--- Records for the exercise ---

import Summits.BirchSwinnertonDyer.BirchSwinnertonDyer.Theorems.ErratumRoadFiveNonSurjCornerTwinMuAnCongruenceDoor
import Literature.NumberTheory.Automorphic.CDTTheorem722SerreProofs
import Literature.NumberTheory.EllipticCurves.LFunctionPrimeCoeff
import HarnessLib

/-!
# Route `ErratumRoadFive` (K2), crux `NonSurjCorner` (19065), child `NonSurjCornerTwinMuAn` (item stmt-BirchSwinnertonDyer-19948):
# THE NEWFORM-CLASS DOOR — two curves attached to the SAME weight-2 newform class `(f, ι)` are trace-congruent, so ONE `μ_an = 0` certificate per class `(f, ι)`
# (cell `bsd-stepL`, WIDTH-LEVER lane B `bsd-stepL-corner5-p2` g10; `--supports stmt-BirchSwinnertonDyer-19948 --as helper`)

WHY. The Serre-level door (p628991) attaches to every corner member `Wd` a weight-2 newform class `(f, ιf)` of level dividing the additive conductor:
`Wd[p] ⊗ 𝔽̄_p ≅ ρ̄_{f,ι}` in the tree's sense `IsGaloisRepOfNewform1Int f ιf S ρ̄'` (equal Frobenius characteristic polynomials off `S`). Lane B's Serre-level
census enumerates these classes and computes ONE certificate per class. This file is the kernel statement that one certificate per class suffices: two globally
minimal curves whose framed mod-`p` representations are attached to the same `(f, ιf)` off `S` have `a_ℓ(W) ≡ a_ℓ(W₁) (mod p)` at every good prime `ℓ ∉ S`
(`ℓ ≠ p`) — the integral Hecke polynomial of `f` at `ℓ` is unique (`𝓞_f[X] → K_f[X]` is injective), both Frobenius polynomials are its image under `ιf`, and the
Frobenius polynomial of `E[p] ⊗ 𝔽̄_p` at `ℓ` is `X² − a_ℓ(E) X + ℓ` (tree theorem `charpoly_baseChange_of_isTorsionGaloisRep` with `a_ℓ = ` Mathlib's
`LFunction ℓ = frobeniusTrace ℓ` at a good prime, `LFunction_apply_prime_eq_frobeniusTrace`); then the trace-congruence door (p632969) moves the certificate.

* §1 `NonSurjTwin.frobeniusTrace_congr_of_sameNewformClass` — the congruence of traces off `S ∪ {p}` from a common `(f, ιf)`.
* §2 `NonSurjTwin.muAnZeroAt_of_sameNewformClass_mult ∕ _good` — the door: at a pair `(Wd, p)` with `p ≥ 5`, `Wd` multiplicative at `p`, `Wd[p]` irreducible,
  the lane certificate follows from that of ANY globally minimal `W₁` (multiplicative, resp. good ordinary at `p`) in the same newform class (mod the EPW fact).

HONEST FRAMING: CONDITIONAL on the named EPW facts exactly as p621412 ∕ p632969; no `sorry`, no definition, no new named fact; 19948 is NOT closed; BSD is proved
for no curve. [cite: EmertonPollackWeston2006, Thm. 1 (arXiv:math/0404484 p. 2)] [cite: DeligneSerreASENS1974, Thm. 6.1] [cite: DarmonDiamondTaylor1995, Prop. 2.6 (b)]
-/

set_option linter.dupNamespace false -- `Summit.BirchSwinnertonDyer.BirchSwinnertonDyer` (summit = problem), tree-wide

noncomputable section

open scoped Classical MatrixGroups ModularForm NumberField

namespace Summit.BirchSwinnertonDyer.BirchSwinnertonDyer.Theorems

open CongruenceSubgroup WeierstrassCurve Literature.NumberTheory.EllipticCurves
  Literature.NumberTheory.EllipticCurves.ModularForms
  Literature.NumberTheory.EllipticCurves.Rank1Residual
  Literature.NumberTheory.EllipticCurves.GreenbergVatsal2000
  Literature.NumberTheory.EllipticCurves.EmertonPollackWeston2006
  Literature.NumberTheory.GaloisRepresentations Literature.NumberTheory.Automorphic
  Literature.NumberTheory.Automorphic.BCDT
  IsDedekindDomain IsDedekindDomain.HeightOneSpectrum Rat.HeightOneSpectrum NumberField Polynomial
  Summit.BirchSwinnertonDyer.Rank1Residual

/-! ### §1 Two curves in one newform class are trace-congruent -/

/-- **Same newform class ⟹ congruent traces.** `W, W₁ / ℚ` globally minimal with framed mod-`p` representations `ρ, ρ₁` (`IsTorsionGaloisRep`); if
`ρ ⊗ 𝔽̄_p` and `ρ₁ ⊗ 𝔽̄_p` are both attached to the same newform `f ∈ S₂(Γ₁(M))` and reduction map `ιf : 𝓞_f → 𝔽̄_p` off the set `S`
(`IsGaloisRepOfNewform1Int`), then `p ∣ a_ℓ(W) − a_ℓ(W₁)` at every prime `ℓ ∉ S`, `ℓ ≠ p`, good for both: at an arithmetic Frobenius `σ` above `ℓ` both
characteristic polynomials equal `ιf(P_ℓ)` for THE integral Hecke polynomial `P_ℓ` (unique: `𝓞_f[X] ↪ K_f[X]`), while they are `X² − a_ℓ X + ℓ` with
`a_ℓ = a_ℓ(W)`, resp. `a_ℓ(W₁)` (mod `p`); compare the `X`-coefficients and pull back along `𝔽_p ↪ 𝔽̄_p`.
[cite: DeligneSerreASENS1974, Thm. 6.1, (6.1.1)] [cite: DarmonDiamondTaylor1995, Prop. 2.11 (a)] -/
theorem NonSurjTwin.frobeniusTrace_congr_of_sameNewformClass
    (W W₁ : WeierstrassCurve ℚ) [W.IsElliptic] [W.IsGloballyMinimal] [W₁.IsElliptic] [W₁.IsGloballyMinimal]
    (p : ℕ) [Fact p.Prime]
    [TopologicalSpace (AlgebraicClosure (ZMod p))] [DiscreteTopology (AlgebraicClosure (ZMod p))]
    {ρ ρ₁ : ModPGaloisRep ℚ (ZMod p) 2} (hρ : W.IsTorsionGaloisRep p ρ) (hρ₁ : W₁.IsTorsionGaloisRep p ρ₁)
    {M : ℕ} [NeZero M] {f : CuspForm (Gamma1 M) 2} (ιf : coeffCharIntegers f →+* AlgebraicClosure (ZMod p)) (S : Set ℕ)
    (h : IsGaloisRepOfNewform1Int f ιf S
      (FramedRep.baseChange (algebraMap (ZMod p) (AlgebraicClosure (ZMod p))) continuous_of_discreteTopology ρ))
    (h₁ : IsGaloisRepOfNewform1Int f ιf S
      (FramedRep.baseChange (algebraMap (ZMod p) (AlgebraicClosure (ZMod p))) continuous_of_discreteTopology ρ₁))
    (ℓ : ℕ) [hℓ : Fact ℓ.Prime] (hℓS : ℓ ∉ S) (hℓp : ℓ ≠ p)
    (hg : W.HasGoodReductionAtPrime ℓ) (hg₁ : W₁.HasGoodReductionAtPrime ℓ) :
    (p : ℤ) ∣ W.frobeniusTrace ℓ - W₁.frobeniusTrace ℓ := by
  set j : ZMod p →+* AlgebraicClosure (ZMod p) := algebraMap (ZMod p) (AlgebraicClosure (ZMod p)) with hj
  -- the place `v` of `𝓞 ℚ` over `ℓ`, a prime `𝔓 ∣ v` of `ℤ̄` and an arithmetic Frobenius `σ`
  obtain ⟨v, rfl⟩ : ∃ v : HeightOneSpectrum (𝓞 ℚ), (primesEquiv v : ℕ) = ℓ :=
    ⟨primesEquiv.symm ⟨ℓ, hℓ.out⟩, by rw [Equiv.apply_symm_apply]⟩
  obtain ⟨𝔓, h𝔓⟩ := HeightOneSpectrum.primesAbove_nonempty v
  obtain ⟨σ, hσ⟩ := HeightOneSpectrum.exists_isArithFrobAt_of_mem_primesAbove_holds h𝔓
  have hvS : ((primesEquiv v : Nat.Primes) : ℕ) ∉ S := hℓS
  obtain ⟨-, P, hP, hPc⟩ := h v hvS
  obtain ⟨-, P₁, hP₁, hP₁c⟩ := h₁ v hvS
  -- the integral Hecke polynomial is unique
  have hPP : P = P₁ :=
    Polynomial.map_injective (algebraMap (coeffCharIntegers f) (coeffCharField f)) (fun _ _ e ↦ Subtype.ext e)
      (hP.trans hP₁.symm)
  -- both Frobenius polynomials at `σ`
  have hc : FramedRep.charpoly (FramedRep.baseChange j continuous_of_discreteTopology ρ) σ = P.map ιf := hPc 𝔓 h𝔓 σ hσ
  have hc₁ : FramedRep.charpoly (FramedRep.baseChange j continuous_of_discreteTopology ρ₁) σ = P₁.map ιf := hP₁c 𝔓 h𝔓 σ hσ
  have hvp : (primesEquiv v : ℕ) ≠ p := hℓp
  have hgv : W.HasGoodReductionAt v := (W.hasGoodReductionAtPrime_iff_hasGoodReductionAt_ringOfIntegers (v := v)).mp hg
  have hgv₁ : W₁.HasGoodReductionAt v := (W₁.hasGoodReductionAtPrime_iff_hasGoodReductionAt_ringOfIntegers (v := v)).mp hg₁
  have e := charpoly_baseChange_of_isTorsionGaloisRep W hρ j continuous_of_discreteTopology hvp hgv h𝔓 hσ
  have e₁ := charpoly_baseChange_of_isTorsionGaloisRep W₁ hρ₁ j continuous_of_discreteTopology hvp hgv₁ h𝔓 hσ
  -- compare the `X`-coefficients
  have hX : (X ^ 2 - C ((W.LFunction (primesEquiv v : ℕ) : ℤ) : AlgebraicClosure (ZMod p)) * X +
      C ((primesEquiv v : ℕ) : AlgebraicClosure (ZMod p))).coeff 1 =
      (X ^ 2 - C ((W₁.LFunction (primesEquiv v : ℕ) : ℤ) : AlgebraicClosure (ZMod p)) * X +
      C ((primesEquiv v : ℕ) : AlgebraicClosure (ZMod p))).coeff 1 := by
    rw [← e, ← e₁, hc, hc₁, hPP]
  simp only [coeff_add, coeff_sub, coeff_C_mul, coeff_X_pow, coeff_X_one, coeff_C, if_neg (show (1 : ℕ) ≠ 2 by decide),
    if_neg (show (1 : ℕ) ≠ 0 by decide), mul_one, zero_sub, add_zero, neg_inj] at hX
  rw [W.LFunction_apply_prime_eq_frobeniusTrace _ hg, W₁.LFunction_apply_prime_eq_frobeniusTrace _ hg₁] at hX
  -- pull back along `𝔽_p ↪ 𝔽̄_p`
  have hX' : algebraMap (ZMod p) (AlgebraicClosure (ZMod p)) (W.frobeniusTrace (primesEquiv v : ℕ) : ZMod p) =
      algebraMap (ZMod p) (AlgebraicClosure (ZMod p)) (W₁.frobeniusTrace (primesEquiv v : ℕ) : ZMod p) := by
    simpa only [map_intCast] using hX
  have hZ : (W.frobeniusTrace (primesEquiv v : ℕ) : ZMod p) = (W₁.frobeniusTrace (primesEquiv v : ℕ) : ZMod p) :=
    (algebraMap (ZMod p) (AlgebraicClosure (ZMod p))).injective hX'
  exact (ZMod.intCast_eq_intCast_iff_dvd_sub _ _ p).mp hZ.symm

/-! ### §2 The newform-class door -/

/-- **NEWFORM-CLASS DOOR, multiplicative source.** `p ≥ 5`, `Wd` multiplicative at `p` with `Wd[p]` irreducible (every member of 19948's population), `W₁`
globally minimal multiplicative at `p`; if the framed mod-`p` representations of `Wd` and `W₁` are attached to the SAME newform class `(f, ιf)` off a finite
set `S`, then `W₁`'s lane certificate gives `Wd`'s (mod the EPW fact): §1 + the trace-congruence door p632969. So one certificate per class `(f, ι)` — the unit of
the Serre-level census — suffices. CONDITIONAL on `hEPW`. [cite: EmertonPollackWeston2006, Thm. 1 (arXiv:math/0404484 p. 2)] [cite: DarmonDiamondTaylor1995, Prop. 2.6 (b)] -/
theorem NonSurjTwin.muAnZeroAt_of_sameNewformClass_mult (hEPW : thm1_muAn_transfer_mult_of_multiplicative)
    (Wd W₁ : WeierstrassCurve ℚ) [Wd.IsElliptic] [Wd.IsGloballyMinimal] [W₁.IsElliptic] [W₁.IsGloballyMinimal]
    (p : ℕ) [Fact p.Prime] (hp : 5 ≤ p) (hmult : Mult Wd p) (hirr : Irr Wd p) (hm₁ : W₁.HasMultiplicativeReductionAtPrime p)
    [TopologicalSpace (AlgebraicClosure (ZMod p))] [DiscreteTopology (AlgebraicClosure (ZMod p))]
    {ρ ρ₁ : ModPGaloisRep ℚ (ZMod p) 2} (hρ : Wd.IsTorsionGaloisRep p ρ) (hρ₁ : W₁.IsTorsionGaloisRep p ρ₁)
    {M : ℕ} [NeZero M] {f : CuspForm (Gamma1 M) 2} (ιf : coeffCharIntegers f →+* AlgebraicClosure (ZMod p))
    (S : Set ℕ) (hS : S.Finite)
    (h : IsGaloisRepOfNewform1Int f ιf S
      (FramedRep.baseChange (algebraMap (ZMod p) (AlgebraicClosure (ZMod p))) continuous_of_discreteTopology ρ))
    (h₁ : IsGaloisRepOfNewform1Int f ιf S
      (FramedRep.baseChange (algebraMap (ZMod p) (AlgebraicClosure (ZMod p))) continuous_of_discreteTopology ρ₁))
    (hμ₁ : X11a.MuAnZeroAt W₁ p) : X11a.MuAnZeroAt Wd p :=
  NonSurjTwin.muAnZeroAt_of_frobeniusTrace_congr_mult hEPW Wd W₁ p hp hmult hirr hm₁ (S ∪ {p}) (hS.union (Set.finite_singleton p))
    (fun ℓ _ hℓ hg hg₁ ↦ NonSurjTwin.frobeniusTrace_congr_of_sameNewformClass Wd W₁ p hρ hρ₁ ιf S h h₁ ℓ
      (fun hS' ↦ hℓ (Or.inl hS')) (fun hp' ↦ hℓ (Or.inr hp')) hg hg₁) hμ₁

/-- **NEWFORM-CLASS DOOR, good-ordinary source.** Same with `W₁` GOOD ORDINARY at `p` and its certificate in the Néron shape (the typical census situation:
the newform class is found at level prime to `p`, and when it is rational its curve `W₁` has good ordinary reduction at `p` with `a_p(W₁) ≡ ±1`).
CONDITIONAL on `hEPW`. [cite: EmertonPollackWeston2006, Thm. 1 (arXiv:math/0404484 p. 2)] [cite: DarmonDiamondTaylor1995, Prop. 2.6 (b)] -/
theorem NonSurjTwin.muAnZeroAt_of_sameNewformClass_good (hEPW : thm1_muAn_transfer_mult_of_goodOrdinary)
    (Wd W₁ : WeierstrassCurve ℚ) [Wd.IsElliptic] [Wd.IsGloballyMinimal] [W₁.IsElliptic] [W₁.IsGloballyMinimal]
    (p : ℕ) [Fact p.Prime] (hp : 5 ≤ p) (hmult : Mult Wd p) (hirr : Irr Wd p) (hg₁ : GoodOrd W₁ p)
    [TopologicalSpace (AlgebraicClosure (ZMod p))] [DiscreteTopology (AlgebraicClosure (ZMod p))]
    {ρ ρ₁ : ModPGaloisRep ℚ (ZMod p) 2} (hρ : Wd.IsTorsionGaloisRep p ρ) (hρ₁ : W₁.IsTorsionGaloisRep p ρ₁)
    {M : ℕ} [NeZero M] {f : CuspForm (Gamma1 M) 2} (ιf : coeffCharIntegers f →+* AlgebraicClosure (ZMod p))
    (S : Set ℕ) (hS : S.Finite)
    (h : IsGaloisRepOfNewform1Int f ιf S
      (FramedRep.baseChange (algebraMap (ZMod p) (AlgebraicClosure (ZMod p))) continuous_of_discreteTopology ρ))
    (h₁ : IsGaloisRepOfNewform1Int f ιf S
      (FramedRep.baseChange (algebraMap (ZMod p) (AlgebraicClosure (ZMod p))) continuous_of_discreteTopology ρ₁))
    (hμ₁ : ∀ [NeZero (W₁.conductorNorm ℤ)] (f₁ : CuspForm (Gamma0 (W₁.conductorNorm ℤ)) 2),
        IsNewformOf W₁ f₁ → ∀ (ϖ₁ : ℚ), (ϖ₁ : ℝ) * W₁.realPeriodRat = plusPeriod f₁ →
      ∃ n : ℕ, ‖PowerSeries.coeff n
        (PowerSeries.C (ϖ₁ : ℚ_[p]) * padicLFunction f₁ (unitRoot W₁ p : ℚ_[p]))‖ = 1) :
    X11a.MuAnZeroAt Wd p :=
  NonSurjTwin.muAnZeroAt_of_frobeniusTrace_congr_good hEPW Wd W₁ p hp hmult hirr hg₁ (S ∪ {p}) (hS.union (Set.finite_singleton p))
    (fun ℓ _ hℓ hg hg' ↦ NonSurjTwin.frobeniusTrace_congr_of_sameNewformClass Wd W₁ p hρ hρ₁ ιf S h h₁ ℓ
      (fun hS' ↦ hℓ (Or.inl hS')) (fun hp' ↦ hℓ (Or.inr hp')) hg hg') @hμ₁

end Summit.BirchSwinnertonDyer.BirchSwinnertonDyer.Theorems

end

---

What is needed:
I'd like the lines above from the one with "-- pull back" up to and including the one with "have hX' : algebraMap" copied exactly, with no other lines.

Solution:
  -- pull back along `𝔽_p ↪ 𝔽̄_p`
  have hX' : algebraMap (ZMod p) (AlgebraicClosure (ZMod p)) (W.frobeniusTrace (primesEquiv v : ℕ) : ZMod p) =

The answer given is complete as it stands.